# Last day on Calcutta



## capthoop (Oct 28, 2007)

The weather was good and the seas were calm. We quickly found live bait right out of the pass and headed out to Elf. Before we got there we found a good rip line. We trolled it for a bit and soon found a mess of dolphin. 










Nothing big but a very good amount of them. We had a bit of fun putting a dozen of them into the boat. After cleaning up the boat we continued for our tuna quest.










Once at Elf I mark a few tuna very deep. There is a small amount of bait on the surface so I put out some of our live bait. As I go over some places I mark schools of blackfin in higher up waters. I drop down an anteater knife jig and pick up a small blackfin. With nothing much happening on the surface with the live baits I decide to get dirty. By this time we have 4 small blackfin in the boat to be used for chunk bait as well as a box of pogies. We were still marking a few very good fish that seemed to be holding 250-300 feet deep. As I started to think of a plan B Thomas gets one on. He had so much slack in the line we should have lost this one. When he finally comes tight the tuna swims towards the boat and he stops reeling thinking he lost the tuna. By the time we get any tension on the line again I am surprised to see we still have the fish on. Just as we get the fish in sight a shark appears and goes after the yellowfin. There was also a barracuda after it so I have no idea which one had the snack.










This kept us there longer and after 3 more drifts we hook up to another. This one is a bit bigger. After a good battle the sharks show up again and there is no need for the gaff on it either. Just pick up the pieces. 










With our efforts being eaten up quicker than we reel them in we decide to head back into state waters and maybe stop for some amberjack. On the way in we go back across the weed line and they decide to have some more fun there. It was not long before we had bloody decks again.










After another dozen of these or so we headed in for some amberjack or red snapper in state waters. Our goal was to put 8 red snapper in the boat and head in. Unfortunately somebody had a different plan for us. Take a guess.
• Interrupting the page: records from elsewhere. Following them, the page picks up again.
import Mathlib
import HarnessLib
import Summits.ValiantsHypothesis.ValiantsHypothesis.Theses.MonotoneRestoration
import Literature.Computability.AlgebraicComplexity.ArithCircuit
import Literature.Computability.AlgebraicComplexity.ArithCircuitProofs
import Literature.Computability.AlgebraicComplexity.MonotoneStructure
import Literature.Computability.AlgebraicComplexity.PermanentIrreducible
import Literature.ModelTheory.FiniteModelTheory.CkEquiv
import Summits.ValiantsHypothesis.ValiantsHypothesis.Theorems.MonotoneRestorationMonotoneRestorationQPCosetCount
import Summits.ValiantsHypothesis.ValiantsHypothesis.Theorems.MonotoneRestorationMonotoneRestorationQPSymmetricLB
import Summits.ValiantsHypothesis.ValiantsHypothesis.Theorems.MonotoneRestorationMonotoneRestorationQPSupportSymmetrisation
import Summits.ValiantsHypothesis.ValiantsHypothesis.Theorems.MonotoneRestorationMonotoneRestorationQPSparseRegime
import Summits.ValiantsHypothesis.ValiantsHypothesis.Theorems.MonotoneRestorationMonotoneRestorationQPBeta
import Literature.Computability.AlgebraicComplexity.SymmetricArithCircuit
import Literature.Computability.AlgebraicComplexity.DawarWilsenach2025Proofs
import Literature.GroupTheory.PermutationGroups.SmallIndexSubgroups
import Summits.ValiantsHypothesis.ValiantsHypothesis.Theorems.MonotoneRestorationQP.Negative.LoadBearing
import Summits.ValiantsHypothesis.ValiantsHypothesis.Theorems.MonotoneRestorationMonotoneRestorationQPPermSupportCount

/-! TTRL-lite variant V19889 of stmt-ValiantsHypothesis-15886 -/

-- `Summit.ValiantsHypothesis.ValiantsHypothesis.…` is the tree's mandated single-conjunct layout
-- (Sub = Summit), so the duplicated namespace component is intended.
set_option linter.dupNamespace false

namespace Summit.ValiantsHypothesis.ValiantsHypothesis.Theorems

open Summit.ValiantsHypothesis.ValiantsHypothesis.Theses.MonotoneRestoration
open Literature.Computability.AlgebraicComplexity

/-- TTRL-lite variant V19889 of `stmt-ValiantsHypothesis-15886`: a gate-free arithmetic circuit
computes a leaf — its value is a variable `X i` or a constant `C c` (a junk gate reference against
the empty value list evaluates to `0 = C 0`). -/
theorem stub_monotoneComputation_of_complexity_var19889 :
    ∀ (σ : Type) (P : ArithCircuit NNReal σ), P.size = 0 →
      (∃ i : σ, P.eval = MvPolynomial.X i) ∨ ∃ c : NNReal, P.eval = MvPolynomial.C c := by
  intro σ P hP
  have hg : P.gates = [] := List.length_eq_zero_iff.mp hP
  obtain ⟨gates, output⟩ := P
  subst hg
  cases output with
  | var i => exact Or.inl ⟨i, rfl⟩
  | const c => exact Or.inr ⟨c, rfl⟩
  | gate j =>
    refine Or.inr ⟨0, ?_⟩
    simp [ArithCircuit.eval, ArithCircuit.Operand.eval, ArithCircuit.gateValues]

end Summit.ValiantsHypothesis.ValiantsHypothesis.Theorems
import Literature.ComputerArithmetic.OzakiOgitaOishiRump2012.ErrorFreeTransformation
import Mathlib.Algebra.Order.Floor.Ring

/-!
# Uchino–Ozaki–Imamura 2025: the Ozaki scheme on an integer matrix multiplication unit
# (ozIMMU: INT8 slices, exact INT32 products, group-wise error-free accumulation, FP64 final sum)

HONEST FRAMING (ENGINES group, engine `quad`, part QUAD-4 — batched evaluation / code-generation
kernels / profiler): shared numerical engines serving client cells; rigour lives in the verifiers;
every published number belongs to a client cell's ledger, not to the engines group. This file types,
at FORMAT LEVEL, the arithmetic core of DGEMM EMULATION ON INTEGER TENSOR CORES: a double-precision
matrix is sliced row-wise, by BIT MASKING relative to the row scale `μ''ᵢ = 2^⌊log₂ maxⱼ|aᵢⱼ|⌋`, into
`k` signed `β`-bit INTEGER matrices `A''ₛ` (`A = diag(μ'')·Σₛ 2^{1−βs}A''ₛ + V_k`, eq. (5)); every slice
product `A''ₛB''ₜ` is an exact INT32 computation as long as no partial sum leaves `𝕀₃₂`, which the
choice `β = min(7, ⌊(31 − log₂ n)/2⌋)` (4) guarantees for one product and the constant
`r = 2^{31−2β−⌈log₂ n⌉}` (12) guarantees for a whole group of `r` products of equal weight `s + t = g`
(§3.2, (31)–(32)); the truncation error of the `k`-slice scheme is `≤ 4(k+1)n2^{−βk}·g fᵀ` (18); the
FP64 accumulation of the `k(k+1)/2` exactly computed terms costs `(k(k+1)/2 − 1)u|A||B|` in any order
(22), and its leading groups `s + t ≤ k'+1` are summed WITHOUT ANY ROUNDING ERROR, in any order, as soon
as `2u·ufp(8n) ≤ 2^{2−β(k'+1)}` (23)–(29).

SOURCE. Y. Uchino, K. Ozaki, T. Imamura, *Performance enhancement of the Ozaki Scheme on integer matrix
multiplication unit*, Int. J. High Perform. Comput. Appl. 39(3) (2025) 462–476,
doi 10.1177/10943420241313064 = arXiv:2409.13313 [cite: UchinoOzakiImamura2025] (read from the arXiv
TeX source; EQUATION NUMBERS below are the consecutive numbers of that source — (1) `Vᵢ, Wᵢ`; (4) `β`;
(5)–(6) the integer slicings of `A`, `B`; (7) the `k`-slice approximation; (11)–(12) group factorisation
and `r`; (13)–(15) §5 preliminaries; (16)–(18) truncation; (21)–(22) accumulation; (23)–(29) error-free
leading groups; (30) the improved accumulation constant; (31)–(32) INT32 safety — and every tag also
names the section). The sliced algorithm itself (Algorithms 3–4, "ozIMMU") is H. Ootomo, K. Ozaki,
R. Yokota, *DGEMM on integer matrix multiplication unit*, IJHPCA 38(4) (2024) 297–313
[cite: OotomoOzakiYokota2024]; the any-order summation bound (14) is `JeannerodRump2013.proposition31`
and the grid mechanism of (15)/(23) is the one of `OzakiOgitaOishiRump2012.dotTree_eval_eq_exact`.

DICTIONARY (paper ↦ this file).
* `𝕀_N` ("−2^{N−1} ≤ i ≤ 2^{N−1} − 1") ↦ `InInt N z`; INT8 inputs / INT32 accumulators are modelled by
  integers together with the explicit range facts (31)–(32) ("no error occurs in integer arithmetic,
  barring overflow" ↦ `AccTree.evalWrap_eq_exact`: two's-complement accumulation in any order returns
  the exact sum when every partial sum is in `𝕀₃₂`).
* `F = F₆₄`, `u`, `fl`, `ufp` ↦ `IsFloat p emin`, `unitRoundoff p`, any `fl` with `IsRoundNearest p emin fl`,
  `RumpOgitaOishi2008.ufp` (the results are stated for a general precision `p`; FP64 is `p = 53`);
  "neither overflow nor underflow occurs" (§5) ↦ overflow is absent from the model, underflow is the
  explicit hypotheses `emin ≤ …` on the grids used.
* `log₂ n` in (4) ↦ `⌈log₂ n⌉ = Nat.clog 2 n` (for the paper's power-of-two dimensions they agree, and
  `⌊(31 − log₂ n)/2⌋ = ⌊(31 − ⌈log₂ n⌉)/2⌋` for every `n ≥ 1`); `β` ↦ `beta n`; `r` (12) ↦ `rConst β n`.
* Row scale `μ''ᵢ = gᵢ = 2^{Mᵢ}`, column scale `ν''ⱼ = fⱼ = 2^{Nⱼ}` ↦ integer exponents `M i`, `N j` with
  `|aᵢₗ| < 2^{Mᵢ+1}`, `|bₗⱼ| < 2^{Nⱼ+1}` (which `Mᵢ = ⌊log₂ maxₗ|aᵢₗ|⌋` satisfies: `abs_lt_two_zpow_log_succ`).
* "extract the `s`-th `β` bits of the mantissa of `aᵢⱼ` via bit masking" (Algorithm 3) ↦
  `sliceInt M β s a = sgn(a)·(⌊|a|/2^{M+1−βs}⌋ mod 2^β)` (shift and mask); `(Aₛ)ᵢₗ = 2^{Mᵢ}2^{1−βs}(A''ₛ)ᵢₗ`
  ↦ `partEntry`; `V_k` (1) ↦ `remEntry … k a = a − Σ_{s≤k} partEntry … s a`.
* "`T_k` = the FP64 accumulation of the `k(k+1)/2` exactly computed matrices `AᵢBⱼ`, `i + j ≤ k + 1`"
  ↦ for each entry an arbitrary `JeannerodRump2018.SumTree` (any order) resp. `JeannerodRump2013.DotTree`
  whose leaves are those terms.

TYPED AND PROVED: (4) with `β ≤ 7`, `β ≥ 1 ⟺ n ≤ 2^29`, `2β + ⌈log₂n⌉ ≤ 31`; the bit-mask slicing with
`|A''ₛ| ≤ 2^β − 1` (31), the identity (5) (= (1) telescoped), the bounds (16)–(17), the grid (24), the
sign coherence behind (21) (`Σₛ|Aₛ| + |V_k| = |A|`), and termination (`V_k = 0` once the slices pass the
last bit); INT32 safety of one slice product under (4) and of `q ≤ r` products under (12) ((31)–(32)),
for every partial sum, plus exactness of wrapped two's-complement accumulation in range; the group
factorisation (11); the truncation identity and bound (16)–(18); the any-order accumulation bound (22)
with `Σ|AᵢBⱼ| ≤ |A||B|` from (21); (24)–(28) and the error-free leading groups (29) ⟹ (23), in the strong
form "every evaluation order of the leading partial sum is exact"; the improved constant of (30) in the
form our derivation gives (see `accumulation_bound_improved`: the printed constant carries an extra
`−1` that the count of inexact additions does not justify; we prove `½k(k+1) − ½k'(k'+1)`); the chunk
count `w = ⌈k/r⌉(k − (r/2)⌊(k−1)/r⌋) = Σ_{g} ⌈(g−1)/r⌉` of §5.2 and its `(w − 1)u` bound.
NOT TYPED: the round-to-nearest splittings (Algorithms 6 and 8; their analysis "would be the same"),
the probabilistic `√n u` bound, the `≈ / ≲` statements (19)–(20), all timings, figures and GPU details.
-/

namespace Literature.ComputerArithmetic.UchinoOzakiImamura2025
variable {g N n : ℕ} {δ : Fin g → ℕ} {S : Scheme.{u}} {P₁ P₂ : PolarizedAbelianSchemeWithLevel g N δ S}

/-- For an isomorphism `φ : X ≅ Y` of abelian varieties: if `φ` carries `x` to `y` then `φ⁻¹` carries
`y` to `x`. [folklore] -/
private theorem map_inv_eq_of_map_hom_eq {K : Type u} [Field K] {X Y : AbelianVariety K} (φ : X ≅ Y)
    {Ω : Type u} [Field Ω] [Algebra K Ω] {x : AlgPoints X.X Ω} {y : AlgPoints Y.X Ω}
    (h : AlgPoints.map φ.hom.hom.hom.hom x = y) : AlgPoints.map φ.inv.hom.hom.hom y = x := by
  rw [← h]
  change (x ≫ φ.hom.hom.hom.hom) ≫ φ.inv.hom.hom.hom = x
  have hφ : φ.hom.hom.hom.hom ≫ φ.inv.hom.hom.hom = 𝟙 _ :=
    congrArg (fun ψ => ψ.hom.hom.hom) φ.hom_inv_id
  rw [Category.assoc, hφ, Category.comp_id]

/-- **Symplectic-liftability moves along an isomorphism of triples over the same base, together with
the level sections.** Let `e : X₂ ≅ X₁` be an isomorphism of `S`-group schemes exhibiting `P₂` as
related to `P₁` along `𝟙 S` (`P₂.IsBaseChangeVia P₁ (𝟙 S) e Ĥ`: duals, Poincaré bundles and
polarisations match), let `φ₂` be a level structure on `X₂` symplectic-liftable for `λ₂`, and let `φ₁`
be the level structure on `X₁` with sections `φ₂.σ i ≫ e`. Then `φ₁` is symplectic-liftable for `λ₁`:
at a geometric point `s`, an ample witness `Θ₁` of `λ̄₁` pulls back along `e_s` to an ample witness of
`λ̄₂` (★ `IsBaseChangeVia.hpol`), a symplectic lift there moves back along `e_s⁻¹` (★ (T1)
`SymplecticLift.nonempty_transport`), and `(e_s⁻¹)^* e_s^* Θ₁ ∼ Θ₁` (★ (T0)).
[cite: Lan2013PELCompactifications, §1.3.6 Lemma 1.3.6.6 (pp. 81–82)]
[cite: MumfordFogartyKirwan1994, Ch. 7 §2 Definition 7.3 (p. 129)] -/
theorem isSymplecticLiftable_of_comp_iso (e : P₂.A.X ≅ P₁.A.X) [IsMonHom e.hom]
    {G : P₂.A.X.left ⟶ P₁.A.X.left} (heG : e.hom.left = G) {Ĥ : P₂.D.hat.X.left ⟶ P₁.D.hat.X.left}
    (hBC : P₂.IsBaseChangeVia P₁ (𝟙 S) G Ĥ) {φ₂ : P₂.A.LevelStructure g n}
    (h₂ : φ₂.IsSymplecticLiftable P₂.pol δ) {φ₁ : P₁.A.LevelStructure g n}
    (hσ : ∀ i, φ₁.σ i = φ₂.σ i ≫ e.hom) : φ₁.IsSymplecticLiftable P₁.pol δ := by
  subst heG
  intro Ω _ _ s Θ₁ hΘ₁ hlam₁
  haveI := AbelianVariety.isDominant_toSchemeHom_iso_hom (fibreIsoOfIso e s)
  haveI := AbelianVariety.isDominant_toSchemeHom_iso_hom (fibreIsoOfIso e s).symm
  -- the witness moves to the `P₂`-side along `e_s`
  obtain ⟨hΘ₂, hlam₂⟩ := IsBaseChangeVia.hpol e hBC s Θ₁ hΘ₁ hlam₁
  obtain ⟨Λ₂⟩ := h₂ Ω s _ hΘ₂ hlam₂
  -- the sections match along `e_s⁻¹`
  have he : ∀ i, AlgPoints.map (fibreIsoOfIso e s).symm.hom.hom.hom.hom (P₁.A.restrictPt s (φ₁.σ i)) =
      P₂.A.restrictPt s (φ₂.σ i) := fun i => by
    have hmap := map_fibreIsoOfIso_restrictPt_of_comp_eq e s (φ₂.σ i) (φ₁.σ i)
      (by rw [hσ i, Over.comp_left])
    exact map_inv_eq_of_map_hom_eq (fibreIsoOfIso e s) hmap
  obtain ⟨Λ₁⟩ := Λ₂.nonempty_transport (φ' := φ₁) (fibreIsoOfIso e s).symm he
  -- `(e_s⁻¹)^* e_s^* Θ₁` is the same divisor as `Θ₁`
  have hsame : ((Θ₁.pullback (AbelianVariety.Hom.toSchemeHom (fibreIsoOfIso e s).hom)).pullback
      (AbelianVariety.Hom.toSchemeHom (fibreIsoOfIso e s).symm.hom)).SameDivisor Θ₁ := by
    refine (Θ₁.pullback_pullback_sameDivisor _ _).trans ?_
    have hcomp : AbelianVariety.Hom.toSchemeHom (fibreIsoOfIso e s).symm.hom ≫
        AbelianVariety.Hom.toSchemeHom (fibreIsoOfIso e s).hom = 𝟙 _ := by
      change AbelianVariety.Hom.toSchemeHom ((fibreIsoOfIso e s).inv ≫ (fibreIsoOfIso e s).hom) = _
      rw [(fibreIsoOfIso e s).inv_hom_id]
      rfl
    exact (Θ₁.pullback_congr_sameDivisor hcomp).trans Θ₁.pullback_id_sameDivisor
  exact Λ₁.nonempty_of_linEquiv hsame.linEquiv
/-! ### `SU(2)`, `ℤ⁴`, uniformly on the weighted ball, hypothesis-free -/

/-- **`SU(2)`, `ℤ⁴` — tier 2: local sources are screened AT THE WEIGHT RATE, uniformly on `MemBallZdS a Λ t`.**
`0 ≤ t`, `6|β_W| e^{a} e^{t} + e^{a/2} √(2/3) Λ < 1` ⇒ for every member `W` of the weighted infinite-range ball (bare
coupling `β_W/2`), every continuous link-summable source `V` (ANY strength) whose one-link oscillation loads `≤ B`
vanish off the finite link set `S`, every DLR `μ` of `W`, EVERY DLR `ν` of `W + V`, every Lipschitz cylinder `F`
(`Λ_F`, `K_F`): `|∫ F dμ − ∫ F dν| ≤ (√2/2) · min(B,4)/(1 − ρ) · e^{−t·d(Λ_F,S)} · #Λ_F · K_F`,
`ρ = 6|β_W| e^{a} e^{t} + e^{a/2} √(2/3) Λ`. -/
theorem su2_localScreeningS_dim4 {βW a Λ t : ℝ} (ht : 0 ≤ t)
    (hρ : 6 * |βW| * (exp a * exp t) + exp (a / 2) * Real.sqrt (2 / 3) * Λ < 1)
    {W V : Potential (ZdEdge 4) (Matrix.specialUnitaryGroup (Fin 2) ℂ)} (hmem : MemBallZdS a Λ t W)
    {BV : Finset (ZdEdge 4) → ℝ} (hV : IsLinkSummable V BV) (hVc : ∀ X, Continuous (V X))
    (hVdep : ∀ X, DependsOn (V X) (↑X : Set (ZdEdge 4)))
    {oscV : Finset (ZdEdge 4) → ZdEdge 4 → ℝ} (hoscV : ∀ X, Dobrushin.IsOscBound (V X) (oscV X))
    (hoscVs : ∀ e, Summable fun X : Finset (ZdEdge 4) => (if e ∈ X then oscV X e else 0))
    {bV : ZdEdge 4 → ℝ} (hbV : ∀ e, ∑' X : Finset (ZdEdge 4), (if e ∈ X then oscV X e else 0) ≤ bV e)
    {B : ℝ} (hB : ∀ e, bV e ≤ B) {S : Finset (ZdEdge 4)} (hS : ∀ e, e ∉ S → bV e ≤ 0)
    {μ ν : Measure (LGConfig 4 (Matrix.specialUnitaryGroup (Fin 2) ℂ))}
    (hμ : μ ∈ perturbedGibbsMeasuresS (d := 4) (fundamentalRep (Fin 2)) (2 * (βW / 4)) W)
    (hν : ν ∈ perturbedGibbsMeasuresS (d := 4) (fundamentalRep (Fin 2)) (2 * (βW / 4)) (W + V))
    {F : LGConfig 4 (Matrix.specialUnitaryGroup (Fin 2) ℂ) → ℝ} {ΛF : Finset (ZdEdge 4)} {KF : ℝ≥0}
    (hF : IsLipschitzCylinder (fundamentalRep (Fin 2)) F ΛF KF) :
    |(∫ σ, F σ ∂μ) - ∫ σ, F σ ∂ν| ≤
      Real.sqrt 2 / 2 * min B 4 / (1 - (6 * |βW| * (exp a * exp t) + exp (a / 2) * Real.sqrt (2 / 3) * Λ)) *
        exp (-t * setDistEdges ΛF S) * (ΛF.card * KF) := by
  classical
  haveI : SecondCountableTopology (Matrix (Fin 2) (Fin 2) ℂ) :=
    inferInstanceAs (SecondCountableTopology (Fin 2 → Fin 2 → ℂ))
  haveI : SecondCountableTopology (Matrix.specialUnitaryGroup (Fin 2) ℂ) :=
    Topology.IsEmbedding.subtypeVal.secondCountableTopology
  obtain ⟨BW, h⟩ := hmem.summable
  obtain ⟨osc, lip, ℓ, hosc, hlip, hoscs, hosca, hlips, hℓ, hℓs, hℓt⟩ := hmem.loads
  have hc : (0 : ℝ) ≤ 2 / 3 := by norm_num
  have hP : ∀ B : Matrix (Fin 2) (Fin 2) ℂ, matrixOpNorm B ≤ |βW / 4| * (2 * (((4 : ℕ) : ℝ) - 1)) →
      ∀ (ψ : Matrix.specialUnitaryGroup (Fin 2) ℂ → ℝ) (M : ℝ), 0 ≤ M →
        (∀ x y, |ψ x - ψ y| ≤ M * suFrobDist x y) →
        Var[ψ; (haarProbability (Matrix.specialUnitaryGroup (Fin 2) ℂ)).tilted
          fun g => ((2 : ℕ) : ℝ) * ((g : Matrix (Fin 2) (Fin 2) ℂ) * B).trace.re] ≤ 2 / 3 * M ^ 2 :=
    fun B hB ψ M hM hψ => oneLinkPoincareSUN_two_sharp _ B hB ψ M hM hψ
  have hVB := linVariance_of_poincare (N := 2) hP
  have hv : (0 : ℝ) ≤ 2 / 3 * ((2 : ℕ) : ℝ) ^ 2 := by norm_num
  have hsq : Real.sqrt (2 / 3 * (2 / 3 * ((2 : ℕ) : ℝ) ^ 2)) = 4 / 3 := by
    rw [show (2 / 3 * (2 / 3 * ((2 : ℕ) : ℝ) ^ 2) : ℝ) = (4 / 3) ^ 2 by norm_num, Real.sqrt_sq (by norm_num)]
  have hρeq : 6 * (((4 : ℕ) : ℝ) - 1) * |βW / 4| * (exp a * exp t * Real.sqrt (2 / 3 * (2 / 3 * ((2 : ℕ) : ℝ) ^ 2))) +
      exp (a / 2) * Real.sqrt (2 / 3) * Λ = 6 * |βW| * (exp a * exp t) + exp (a / 2) * Real.sqrt (2 / 3) * Λ := by
    rw [hsq, abs_div, abs_of_pos (by norm_num : (0 : ℝ) < 4)]
    norm_num; ring
  have hρ' : 6 * (((4 : ℕ) : ℝ) - 1) * |βW / 4| * (exp a * exp t * Real.sqrt (2 / 3 * (2 / 3 * ((2 : ℕ) : ℝ) ^ 2))) +
      exp (a / 2) * Real.sqrt (2 / 3) * Λ < 1 := by rw [hρeq]; exact hρ
  have hμ' : μ ∈ perturbedGibbsMeasuresS (d := 4) (fundamentalRep (Fin 2)) ((2 : ℕ) * (βW / 4)) W := by
    simpa using hμ
  have hν' : ν ∈ perturbedGibbsMeasuresS (d := 4) (fundamentalRep (Fin 2)) ((2 : ℕ) * (βW / 4)) (W + V) := by
    simpa using hν
  have hA : ∀ a b : Matrix.specialUnitaryGroup (Fin 2) ℂ,
      dist (suEntries a) (suEntries b) ≤ 1 * suFrobDist a b :=
    fun a b => by rw [one_mul]; exact dist_suEntries_le_suFrobDist a b
  have key := abs_integral_sub_integral_le_of_source_S (N := 2) (d := 4) (by norm_num) (by norm_num) hc hv le_rfl hP hVB
    h hmem.continuous hmem.dependsOn hosc hoscs hosca hlip hlips hℓ ht hℓs hℓt hρ' hV hVc hVdep hoscV hoscVs hbV hB hS
    hμ' hν' hF.measurable hF.dependsOn hF.abs_le (hF.isLipBound zero_le_one hA)
  rw [hρeq] at key
  refine key.trans ?_
  set ρ : ℝ := 6 * |βW| * (exp a * exp t) + exp (a / 2) * Real.sqrt (2 / 3) * Λ with hρdef
  have h1ρ : 0 < 1 - ρ := sub_pos.2 hρ
  have hd4 : 0 < 4 := by norm_num
  have hbV0 : ∀ e, 0 ≤ bV e := fun e =>
    le_trans (tsum_nonneg fun X => by split_ifs; exacts [(hoscV X).nonneg e, le_rfl]) (hbV e)
  have hBmin : 0 ≤ min B 4 := le_min ((hbV0 ((0 : Fin 4 → ℤ), (0 : Fin 4))).trans (hB _)) (by norm_num)
  have hK0 : 0 ≤ Real.sqrt ((2 : ℕ) : ℝ) / 2 * min B 4 / (1 - ρ) := by positivity
  have hmono : ∑ y ∈ ΛF, exp (-t * linkSetDist S y) * (if y ∈ ΛF then (1 : ℝ) * (KF : ℝ) else 0) ≤
      exp (-t * setDistEdges ΛF S) * (ΛF.card * KF) := by
    calc ∑ y ∈ ΛF, exp (-t * linkSetDist S y) * (if y ∈ ΛF then (1 : ℝ) * (KF : ℝ) else 0)
        ≤ ∑ y ∈ ΛF, exp (-t * setDistEdges ΛF S) * KF := Finset.sum_le_sum fun y hy => by
          rw [if_pos hy, one_mul]
          refine mul_le_mul_of_nonneg_right (exp_le_exp.2 ?_) KF.2
          have := setDistEdges_le_linkSetDist (Λ₂ := S) hy
          nlinarith
      _ = exp (-t * setDistEdges ΛF S) * (ΛF.card * KF) := by rw [Finset.sum_const, nsmul_eq_mul]; ring
  have h2 : Real.sqrt ((2 : ℕ) : ℝ) = Real.sqrt 2 := by norm_num
  calc Real.sqrt ((2 : ℕ) : ℝ) / 2 * min B 4 / (1 - ρ) *
        ∑ y ∈ ΛF, exp (-t * linkSetDist S y) * (if y ∈ ΛF then (1 : ℝ) * (KF : ℝ) else 0)
      ≤ Real.sqrt ((2 : ℕ) : ℝ) / 2 * min B 4 / (1 - ρ) * (exp (-t * setDistEdges ΛF S) * (ΛF.card * KF)) :=
        mul_le_mul_of_nonneg_left hmono hK0
    _ = Real.sqrt 2 / 2 * min B 4 / (1 - ρ) * exp (-t * setDistEdges ΛF S) * (ΛF.card * KF) := by
        rw [h2]; ring

end Summit.Ventures.YMGap.RobustBall

end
We gave up after loosing so many snapper. I put the heads together and This one would have been a lot bigger than the 18 pounder we managed to get in whole.










We ended up with 5 snapper and were thankful for that. The tuna pieces and last half of our mahi were in another cooler. I only laid out one cooler then started cleaning.










I was very impressed by the Calcutta these last 4 days.

Life is Good!
Fishing is not a matter of life or death. It's more important than that.

CAPT HOOP -- OUR FREEDOM


----------



## WhyMe (Apr 21, 2013)

Remember the other fish got to eat too. Lol
Whyme


----------